## PROBLEM DESCRIPTION
Quote exactly and only this range of lines in the data below: the line that holds "a desingularization of" to the line that holds "intro A B _", both included.

Stored items:
[Start of section]

import Literature.AlgebraicGeometry.Resolution.Lipman1969FormallySmoothBaseChange
import Literature.AlgebraicGeometry.Morphisms.CechH1FlatBaseChange
import HarnessLib

/-!
# Rational singularities ascend along flat local base change (Lipman 1969, Proposition (16.5),
# forward direction "A rational ⇒ B rational")

Topic: `Literature/AlgebraicGeometry/Resolution`.  PROVED forward half (R) of the named fact
`Lipman1969_16_5` of `Resolution/Lipman1969FormallySmoothBaseChange` (J. Lipman, *Rational
singularities, with applications to algebraic surfaces and unique factorization*, Publ. Math. IHÉS
36 (1969), Prop. (16.5), p. 235), in the `_of_16_1_ii` form: ASSUMING Lemma (16.1) (ii)
(`Lipman1969_16_1_ii`: the base change `Z = Y ×_A Spec B → Spec B` of a desingularization
`Y → Spec A` is a desingularization), if `A` has a rational singularity then so has `B` — with the
binders of `Lipman1969_16_5` verbatim (the signature fixed by the W4.4 input census,
`F84_forward_halves_SIGNATURES.lean`).  One application of a future `Lipman1969_16_1_ii_holds` makes
it unconditional.

The proof is Lipman's (p. 235): "If `A` has a rational singularity then there is a
desingularization `g : Y → Spec(A)` with `H¹(Y, 𝒪_Y) = 0`.  Then `g_B : Z = Y ⊗_A B → Spec(B)` is a
desingularization of `B` (Lemma (16.1)) and since `B` is flat over `A`,
`H¹(Z, 𝒪_Z) = H¹(Y, 𝒪_Y) ⊗_A B = 0`."  The cohomological input is the tree's flat base change of
Čech `Ȟ¹` in the vanishing case, `Morphisms/CechH1FlatBaseChange`
(`subsingleton_cechH1_of_isPullback_of_flat`: pull back a finite affine cover of the
quasi-compact separated `Y`, `Ȟ¹(g⁻¹𝒰, 𝒪_Z) = 0` by `Module.Flat.lTensor_exact`, then independence
of the affine cover on `Z`), packaged here as `HasTrivialCechH1.of_isPullback_of_flat` /
`HasTrivialCechH1.pullback_snd_of_flat`.  Only flatness of `A → B` and (16.1) (ii) are used: the
hypotheses `ringKrullDim _ = 2` and normality of `A` are carried unused, as in the source ("and then
`A` has a rational singularity iff `B` has").

No new definitions, no named facts; resolution of singularities in dimension `≥ 4` /
characteristic `p` is NOT proved here, and no summit statement is proved here.

## References

* J. Lipman, *Rational singularities, with applications to algebraic surfaces and unique
  factorization*, Publ. Math. IHÉS 36 (1969) 195–279: Prop. (16.5), p. 235 (proof, first
  paragraph); Lemma (16.1) (ii), p. 231; Def. (1.1), p. 199. [Lipman1969]
* The Stacks Project, Tag 02KH (flat base change of cohomology). [StacksProject]
-/

noncomputable section

open CategoryTheory CategoryTheory.Limits AlgebraicGeometry TopologicalSpace IsLocalRing
open Literature.AlgebraicGeometry.Morphisms

universe u

namespace Literature.AlgebraicGeometry.Resolution

/-! ## `H¹(X, 𝒪_X) = 0` ascends along flat base change of the affine base -/

/-- **`H¹ = 0` is preserved by flat base change** (`HasTrivialCechH1` form): for a cartesian square
`Z = X ×_{Spec A} Spec B` with `A → B` flat and `X` quasi-compact quasi-separated,
`H¹(X, 𝒪_X) = 0` implies `H¹(Z, 𝒪_Z) = 0` (Čech `Ȟ¹` of every finite affine open cover).
[cite: StacksProject, Tag 02KH (Cohomology of Schemes, Lemma 30.5.2: flat base change)] -/
theorem HasTrivialCechH1.of_isPullback_of_flat {A B : Type u} [CommRing A] [CommRing B]
    [Algebra A B] [Module.Flat A B] {X Z : Scheme.{u}} {fX : X ⟶ Spec (.of A)}
    {fZ : Z ⟶ Spec (.of B)} {g : Z ⟶ X}
    (H : IsPullback g fZ fX (Spec.map (CommRingCat.ofHom (algebraMap A B))))
    [CompactSpace X] [QuasiSeparatedSpace X] (hX : HasTrivialCechH1 fX) :
    HasTrivialCechH1 fZ :=
  fun _ _ V hV hVcov => subsingleton_cechH1_of_isPullback_of_flat fX fZ g H hX V hV hVcov

/-- **`H¹ = 0` is preserved by flat base change**, for Mathlib's chosen pullback: if
`f : X → Spec A` is quasi-compact and quasi-separated with `H¹(X, 𝒪_X) = 0` and `A → B` is flat,
then `X ×_{Spec A} Spec B → Spec B` has `H¹ = 0`.
[cite: StacksProject, Tag 02KH (Cohomology of Schemes, Lemma 30.5.2: flat base change)] -/
theorem HasTrivialCechH1.pullback_snd_of_flat {A B : Type u} [CommRing A] [CommRing B]
    [Algebra A B] [Module.Flat A B] {X : Scheme.{u}} (f : X ⟶ Spec (.of A)) [QuasiCompact f]
    [QuasiSeparated f] (hX : HasTrivialCechH1 f) :
    HasTrivialCechH1 (pullback.snd f (Spec.map (CommRingCat.ofHom (algebraMap A B)))) := by
  haveI : CompactSpace X := QuasiCompact.compactSpace_of_compactSpace f
  haveI : QuasiSeparatedSpace X := quasiSeparatedSpace_of_quasiSeparated f
  exact HasTrivialCechH1.of_isPullback_of_flat (IsPullback.of_hasPullback f _) hX

/-! ## Proposition (16.5), "A rational ⇒ B rational" -/

/-- **Lipman 1969, Proposition (16.5), forward half (R): "A rational ⇒ B rational"**, in the
setting of `Lipman1969_16_5` (`A`, `B` Noetherian local, `A → B` local and flat, `𝔪_A B = 𝔪_B`,
`κ(B)/κ(A)` separable algebraic, `dim A = dim B = 2`, `A` reduced admitting a desingularization,
`A` normal) and conditionally on Lemma (16.1) (ii) (`h161 : Lipman1969_16_1_ii`).  Proof (p. 235):
`HasRationalSingularity A` gives a desingularization `f : X → Spec A` with `H¹(X, 𝒪_X) = 0`; its
base change `X ×_A Spec B → Spec B` is a desingularization of `B` by (16.1) (ii), and has `H¹ = 0`
since `H¹` commutes with the flat base change `A → B` (`HasTrivialCechH1.pullback_snd_of_flat`).
[cite: Lipman1969, Proposition (16.5) (p. 235)] -/
theorem Lipman1969_16_5_rational_mp_of_16_1_ii (h161 : Lipman1969_16_1_ii.{u}) :
    ∀ (A B : Type u) [CommRing A] [CommRing B] [IsNoetherianRing A] [IsNoetherianRing B]
    [IsLocalRing A] [IsLocalRing B] [Algebra A B] [IsLocalHom (algebraMap A B)] [Module.Flat A B],
    IsReduced A →
    (maximalIdeal A).map (algebraMap A B) = maximalIdeal B →
    Algebra.IsSeparable (ResidueField A) (ResidueField B) →
    ringKrullDim A = 2 → ringKrullDim B = 2 →
    (∃ (Y : Scheme.{u}) (g : Y ⟶ Spec (.of A)), IsResolution g) →
      (IsDomain A ∧ IsIntegrallyClosed A) → HasRationalSingularity A → HasRationalSingularity B := by
  intro A B _ _ _ _ _ _ _ _ _ hred hmax hsep _ _ _ _ hrat
  obtain ⟨X, f, hf, hH1⟩ := hrat
  obtain ⟨-, hres⟩ := h161 A B hred hmax hsep X f hf
  haveI : IsProper f := hf.isProper
  exact ⟨_, _, hres, HasTrivialCechH1.pullback_snd_of_flat f hH1⟩

end Literature.AlgebraicGeometry.Resolution

end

[End of section]

## RESPONSE TO THE EXERCISE
base change `X ×_A Spec B → Spec B` is a desingularization of `B` by (16.1) (ii), and has `H¹ = 0`
since `H¹` commutes with the flat base change `A → B` (`HasTrivialCechH1.pullback_snd_of_flat`).
[cite: Lipman1969, Proposition (16.5) (p. 235)] -/
theorem Lipman1969_16_5_rational_mp_of_16_1_ii (h161 : Lipman1969_16_1_ii.{u}) :
    ∀ (A B : Type u) [CommRing A] [CommRing B] [IsNoetherianRing A] [IsNoetherianRing B]
    [IsLocalRing A] [IsLocalRing B] [Algebra A B] [IsLocalHom (algebraMap A B)] [Module.Flat A B],
    IsReduced A →
    (maximalIdeal A).map (algebraMap A B) = maximalIdeal B →
    Algebra.IsSeparable (ResidueField A) (ResidueField B) →
    ringKrullDim A = 2 → ringKrullDim B = 2 →
    (∃ (Y : Scheme.{u}) (g : Y ⟶ Spec (.of A)), IsResolution g) →
      (IsDomain A ∧ IsIntegrallyClosed A) → HasRationalSingularity A → HasRationalSingularity B := by
  intro A B _ _ _ _ _ _ _ _ _ hred hmax hsep _ _ _ _ hrat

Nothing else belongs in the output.